How to label every field by sensitivity, then make the labels drive redaction, retention, residency, and access.

Data Classification Pattern

How to label every field by sensitivity, then make the labels drive redaction, retention, residency, and access.

TL;DR (human)

Every field in the system has a classification tag (Public, Internal, Confidential, Restricted, PII). The tag drives behavior: logger redaction, retention windows, storage encryption, region routing, DSAR exportability. Classification lives in the schema, not in a spreadsheet — agents see it where they write the code.

For agents

The classification ladder

Class	Examples	Storage	Logs	Retention default	Cross-region
Public	Product name, public docs, marketing	Anywhere	Logged in full	Indefinite	OK
Internal	Workspace names, non-sensitive metadata	App stores	Logged with sanitisation	Indefinite (with cleanup)	OK
Confidential	Business logic, internal metrics, API URLs	App stores	Logged with redaction	1–7 years	Region-aware
Restricted	API keys, OAuth tokens, internal secrets	Vault only	Redacted always	Per rotation cycle	Vault per region
PII	Name, email, phone, address, IP	Encrypted at rest; access-audited	Redacted; never logged in full	7 years default; DSAR-deletable	Region-pinned per sovereignty
Sensitive-PII	SSN, payment card, health	Tokenised via specialist provider	Never logged	Minimum retention; regulated	Per regulation

Two-tier PII split: regular PII (commonly handled by most products) vs sensitive PII (PCI-DSS, HIPAA, PSD2 — often tokenised via specialist providers like Stripe so you don't store it directly).
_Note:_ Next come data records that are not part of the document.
import Literature.MathematicalPhysics.QuantumFieldTheory.Balaban1983to89.B11LeafUnpinnedRecord
import Summits.QuantumFields.YangMills.Theorems.BalabanUVNodesClustersCore

/-!
# DAG node N07 · [B11] — THE STUB OF RECORD `YMDAG.UVSplit.S_N07 Rec := AtRecord Rec Dag.B11_main` READ AT NODE 00's RECORD PREDICATES
# OF RECORD: at `Rec := IsRecordOfRecord₅C` (resp. `₈C`) it is REFUTABLE as typed (the [B11] bundle is the residual `θ.res.Z P`), it is PRECISELY
# «the world's `b11` leaf at every ₅C record» modulo the leaves `b8 b9`, and it HOLDS for every record predicate that refines ₅C AND pins that leaf —
# the Summits-side face, in cluster K3's own vocabulary, of `Balaban1983to89.B11LeafUnpinnedRecord` (Literature, same seat)

Cell `pub-ymgap`, YM-PLAN Track A (HUMAN RULING D-0062), seat `pub-ymgap-dag-n07-a` (gen 2; -a KNIT-BY-NAME seat of node N07 = [Balaban1985Variational]
Thm 1 p. 279 + Props 2–9 pp. 281–309, statement of record `Dag.B11_main (DagBinding.leavesP w P)`).  The route module `BalabanUVNodesClustersCore`
(courier dag-p2, dagwriter's UVSplit cut R420 (C)) types every paper-node stub as `AtRecord Rec Dag.<Bk>_main` over a record-predicate PARAMETER
`Rec : RecordPred N`; cluster K3 «RenormalisationBeta» takes `h7 : S_N07 Rec`.  This file answers, for N07, the question «at which `Rec` is the stub a
sound statement?» with the tree's record predicates of record (`Node00.IsRecordOfRecord₅C`, chair R434 (Q2) = (C); its Stage-8 refinement
`Node00.IsRecordOfRecord₈C`).  THEOREMS ONLY (0 `def`, 0 `sorry`, standard axioms); `--supports stmt-QuantumFields-19183`.

WHAT IS PROVED.
* `s_N07_iff_leaves_record₅C ∕ ₈C` — at the ₅C ∕ ₈C predicate the stub IS «for every record and run, `b8 → b9 → b11` of the world's binding» (the
  antecedents `b5 b6 b7` are theorems of the record, N03 outright R443: `B11LeafUnpinnedRecord.b11_main_iff_of_isRecordOfRecord₅C`).
* **`not_s_N07_record₅C`** — the stub at `Rec := IsRecordOfRecord₅C` is FALSE (`B11LeafUnpinnedRecord.b11_main_undetermined_over_record₅C` on the
  family `L = 13, m = 1`); **`not_s_N07_record₈C`** — the same at `₈C`, relative to one ₈C record on some family (`exists_record₈C_not_b11_main`).
  Hence K3's hypothesis `h7 : S_N07 Rec` is UNSATISFIABLE at the record predicates of record as they stand: a B11-PINNING stage (NODE 00 Stage 3′(Z),
  `res.Z := Z11OfRecord θ P`) must come first (design note `HOME/pub-ymgap-dag-n07-a/B11-PIN-SOCKET.md`; Theorem-1 family `Balaban1983to89.B11Thm1CarrierT`).
* **`s_N07_of_refines_of_leaf`** — the REPAIR SHAPE: for every record predicate `Rec` that refines ₅C and at which the world's `b11` leaf holds (what a
  pinning stage's theorem `B11Leaf (Z11OfRecord θ P)` supplies), `S_N07 Rec` holds; `s_N07_of_refines₈C_of_leaf` likewise through ₈C.
* `s_N07_record₅C_and` — the conjunction-refined predicate «₅C ∧ the world's `b11` leaf at every run» satisfies the stub (trivial instance of the repair
  shape; NOT a proposal for the pin — the leaf must come from objects, ref-C (a)).

HONEST FRAMING: count-neutral bookkeeping over the route's stub and NODE 00's predicates; N07 NOT discharged; nothing of Bałaban's asserted; one finite
four-torus programme at fixed `ε`; nothing continuum ∕ ℝ⁴ ∕ OS ∕ mass-gap ∕ Clay.
-/

noncomputable section

namespace Summit.QuantumFields.YangMills.Theorems.BalabanUVNodesN07RecordCensus

open Literature.MathematicalPhysics.QuantumFieldTheory.Balaban1983to89
open Literature.MathematicalPhysics.QuantumFieldTheory.Balaban1983to89.T4Continuum (T4Family FiniteEpsData)
open Literature.MathematicalPhysics.QuantumFieldTheory.Balaban1983to89.DagBinding (WorldP leavesP)
open Literature.MathematicalPhysics.QuantumFieldTheory.Balaban1983to89.Node00 (IsRecordOfRecord₅C IsRecordOfRecord₈C isRecordOfRecord₅C_of_isRecordOfRecord₈C)
open Literature.MathematicalPhysics.QuantumFieldTheory.Balaban1983to89.B11LeafUnpinnedRecord
open YMDAG.UVSplit (RecordPred AtRecord S_N07)

variable (N : ℕ) [NeZero N]

/-! ## §1 The stub at the record predicates of record IS the world's leaf modulo `b8 b9` -/

/-- **At `Rec := IsRecordOfRecord₅C` the stub `S_N07` IS «`b8 → b9 → b11` of the world's binding at every record and run».**
[cite: Balaban1985Variational, Thm 1 p.279, Props 2–9 pp.281–309 (bookkeeping: the node at NODE 00's record predicate of record)] -/
theorem s_N07_iff_leaves_record₅C :
    S_N07 (fun F D w => IsRecordOfRecord₅C F N D w) ↔
      ∀ (F : T4Family) (D : FiniteEpsData F (Node00.SU N)) (w : WorldP), IsRecordOfRecord₅C F N D w →
        ∀ P : B12.RunParams, (leavesP w P).b8 → (leavesP w P).b9 → (leavesP w P).b11 :=
  ⟨fun h F D w hR P => (b11_main_iff_of_isRecordOfRecord₅C hR P).1 (h F D w hR P),
    fun h F D w hR P => (b11_main_iff_of_isRecordOfRecord₅C hR P).2 (h F D w hR P)⟩

/-- The same at the Stage-8 refinement `IsRecordOfRecord₈C`. [cite: Balaban1985Variational, Thm 1 p.279, Props 2–9 pp.281–309 (bookkeeping)] -/
theorem s_N07_iff_leaves_record₈C :
    S_N07 (fun F D w => IsRecordOfRecord₈C F N D w) ↔
      ∀ (F : T4Family) (D : FiniteEpsData F (Node00.SU N)) (w : WorldP), IsRecordOfRecord₈C F N D w →
        ∀ P : B12.RunParams, (leavesP w P).b8 → (leavesP w P).b9 → (leavesP w P).b11 :=
  ⟨fun h F D w hR P => (b11_main_iff_of_isRecordOfRecord₈C hR P).1 (h F D w hR P),
    fun h F D w hR P => (b11_main_iff_of_isRecordOfRecord₈C hR P).2 (h F D w hR P)⟩

/-! ## §2 The stub is refutable at the record predicates as they stand -/

/-- **`S_N07` at `Rec := IsRecordOfRecord₅C` is FALSE**: on the four-torus family `L = 13, m = 1` there is a ₅C record at every run of which N07 fails
(`B11LeafUnpinnedRecord.b11_main_undetermined_over_record₅C`).  Cluster K3's hypothesis `h7` is unsatisfiable at this `Rec`.
[cite: Balaban1985Variational, Thm 1 p.279 (bookkeeping: the universal form over the unpinned record is refutable)] -/
theorem not_s_N07_record₅C : ¬ S_N07 (fun F D w => IsRecordOfRecord₅C F N D w) := by
  intro h
  let F13 : T4Family := ⟨13, ⟨⟨6, rfl⟩, by norm_num⟩, by norm_num, 1, le_rfl⟩
  obtain ⟨-, D, w, hw, hnot⟩ := b11_main_undetermined_over_record₅C F13 N
  exact hnot ⟨0, F13.m, 1⟩ (h F13 D w hw _)

/-- **`S_N07` at `Rec := IsRecordOfRecord₈C` is FALSE as soon as one ₈C record exists on some family** (e.g. by seat dag-n23-b's `Node00/Record8Inhabited`):
`B11LeafUnpinnedRecord.exists_record₈C_not_b11_main`. [cite: Balaban1985Variational, Thm 1 p.279 (bookkeeping: the universal form over the unpinned Stage-8 record is refutable)] -/
theorem not_s_N07_record₈C (hex : ∃ (F : T4Family) (D : FiniteEpsData F (Node00.SU N)) (w : WorldP), IsRecordOfRecord₈C F N D w) :
    ¬ S_N07 (fun F D w => IsRecordOfRecord₈C F N D w) := by
  intro h
  obtain ⟨F, D, w, hw⟩ := hex
  obtain ⟨w', hw', hnot⟩ := exists_record₈C_not_b11_main hw
  exact hnot ⟨0, F.m, 1⟩ (h F D w' hw' _)

/-! ## §3 The repair shape: refine ₅C and pin the leaf -/

/-- **THE REPAIR SHAPE** — `S_N07 Rec` holds for every record predicate `Rec` that (i) refines `IsRecordOfRecord₅C` and (ii) carries the world's own `b11`
leaf at every run (what a B11-pinning stage's theorem `B11Leaf (Z11OfRecord θ P)` supplies through
`B11LeafUnpinnedRecord.forall_pinned_b11Leaf_iff₅C`). [cite: Balaban1985Variational, Thm 1 p.279, Props 2–9 pp.281–309 (bookkeeping: the pinned socket)] -/
theorem s_N07_of_refines_of_leaf (Rec : RecordPred N)
    (hRec : ∀ (F : T4Family) (D : FiniteEpsData F (Node00.SU N)) (w : WorldP), Rec F D w → IsRecordOfRecord₅C F N D w)
    (hleaf : ∀ (F : T4Family) (D : FiniteEpsData F (Node00.SU N)) (w : WorldP), Rec F D w → ∀ P : B12.RunParams, (leavesP w P).b11) :
    S_N07 Rec :=
  fun F D w hR P => b11_main_of_isRecordOfRecord₅C_of_leaf (hRec F D w hR) (hleaf F D w hR) P

/-- The repair shape through the Stage-8 refinement. [cite: Balaban1985Variational, Thm 1 p.279, Props 2–9 pp.281–309 (bookkeeping)] -/
theorem s_N07_of_refines₈C_of_leaf (Rec : RecordPred N)
    (hRec : ∀ (F : T4Family) (D : FiniteEpsData F (Node00.SU N)) (w : WorldP), Rec F D w → IsRecordOfRecord₈C F N D w)
    (hleaf : ∀ (F : T4Family) (D : FiniteEpsData F (Node00.SU N)) (w : WorldP), Rec F D w → ∀ P : B12.RunParams, (leavesP w P).b11) :
    S_N07 Rec :=
  s_N07_of_refines_of_leaf N Rec (fun F D w hR => isRecordOfRecord₅C_of_isRecordOfRecord₈C (hRec F D w hR)) hleaf

/-- The trivial instance of the repair shape (NOT a pin proposal — the leaf must come from objects): the conjunction-refined predicate «₅C ∧ the world's
`b11` leaf at every run» satisfies the stub. [cite: Balaban1985Variational, Thm 1 p.279 (bookkeeping)] -/
theorem s_N07_record₅C_and :
    S_N07 (fun F D w => IsRecordOfRecord₅C F N D w ∧ ∀ P : B12.RunParams, (leavesP w P).b11) :=
  s_N07_of_refines_of_leaf N _ (fun _ _ _ h => h.1) (fun _ _ _ h => h.2)

end Summit.QuantumFields.YangMills.Theorems.BalabanUVNodesN07RecordCensus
Where the classification lives

In the schema. Annotation alongside the field:

const User = z.object({
  id: z.string().uuid(),                                 // Internal
  workspaceId: z.string().uuid(),                        // Internal
  email: z.string().email().describe("pii"),             // PII
  hashedPassword: z.string().describe("restricted"),     // Restricted (don't log; never return)
  preferences: z.record(z.unknown()),                    // Internal
  createdAt: z.string().datetime(),                      // Public
});

The describe() (or your schema metadata) carries the classification. Tools introspect it.

Alternative: a separate *.classification.ts file per schema package, mapping field paths to classes. Either works; consistency matters.

What the classification drives

Logger redaction:

// The logger introspects the schema; redacts any field tagged PII / Restricted.
logger.info("user-created", User.parse(rawUser));
// → email redacted as "***@***", hashedPassword as "***", others passed through.

Database storage encryption:

Restricted: column-level encryption (per-row key from vault).
PII: per-tenant key encryption at rest (rotation across all PII tables on key rotation).
Sensitive PII: typically not stored — tokenised externally.

Retention:

Storage layer reads classification → applies retention default.
Legal hold flag suspends.
DSAR deletion respects classification (PII deletable; audit-ledger PII retained per regulator exemption).

Region routing:

PII writes to user's region only.
Cross-region replication for non-PII; pinned for PII.
See ../architecture/multi-region-pattern.md.

Access control:

PII fields require a specific capability (pii:read).
Restricted fields require step-up auth.
All sensitive-class accesses audit-logged.

Redaction discipline

Three redaction modes, by class:

Class	Redaction in logs	Redaction in error messages	Redaction in DSAR export
Public	none	none	none
Internal	none	none	exported as-is
Confidential	sanitise keys (no value leakage)	minimise	exported as-is
Restricted	always full redaction	never echoed	never exported
PII	always redacted to non-identifying form	never echoed	exported (user owns their data)
Sensitive-PII	never logged	never echoed	per regulation

Redaction at the logger boundary, not at the call site. Call sites cannot forget; agents writing handlers cannot leak.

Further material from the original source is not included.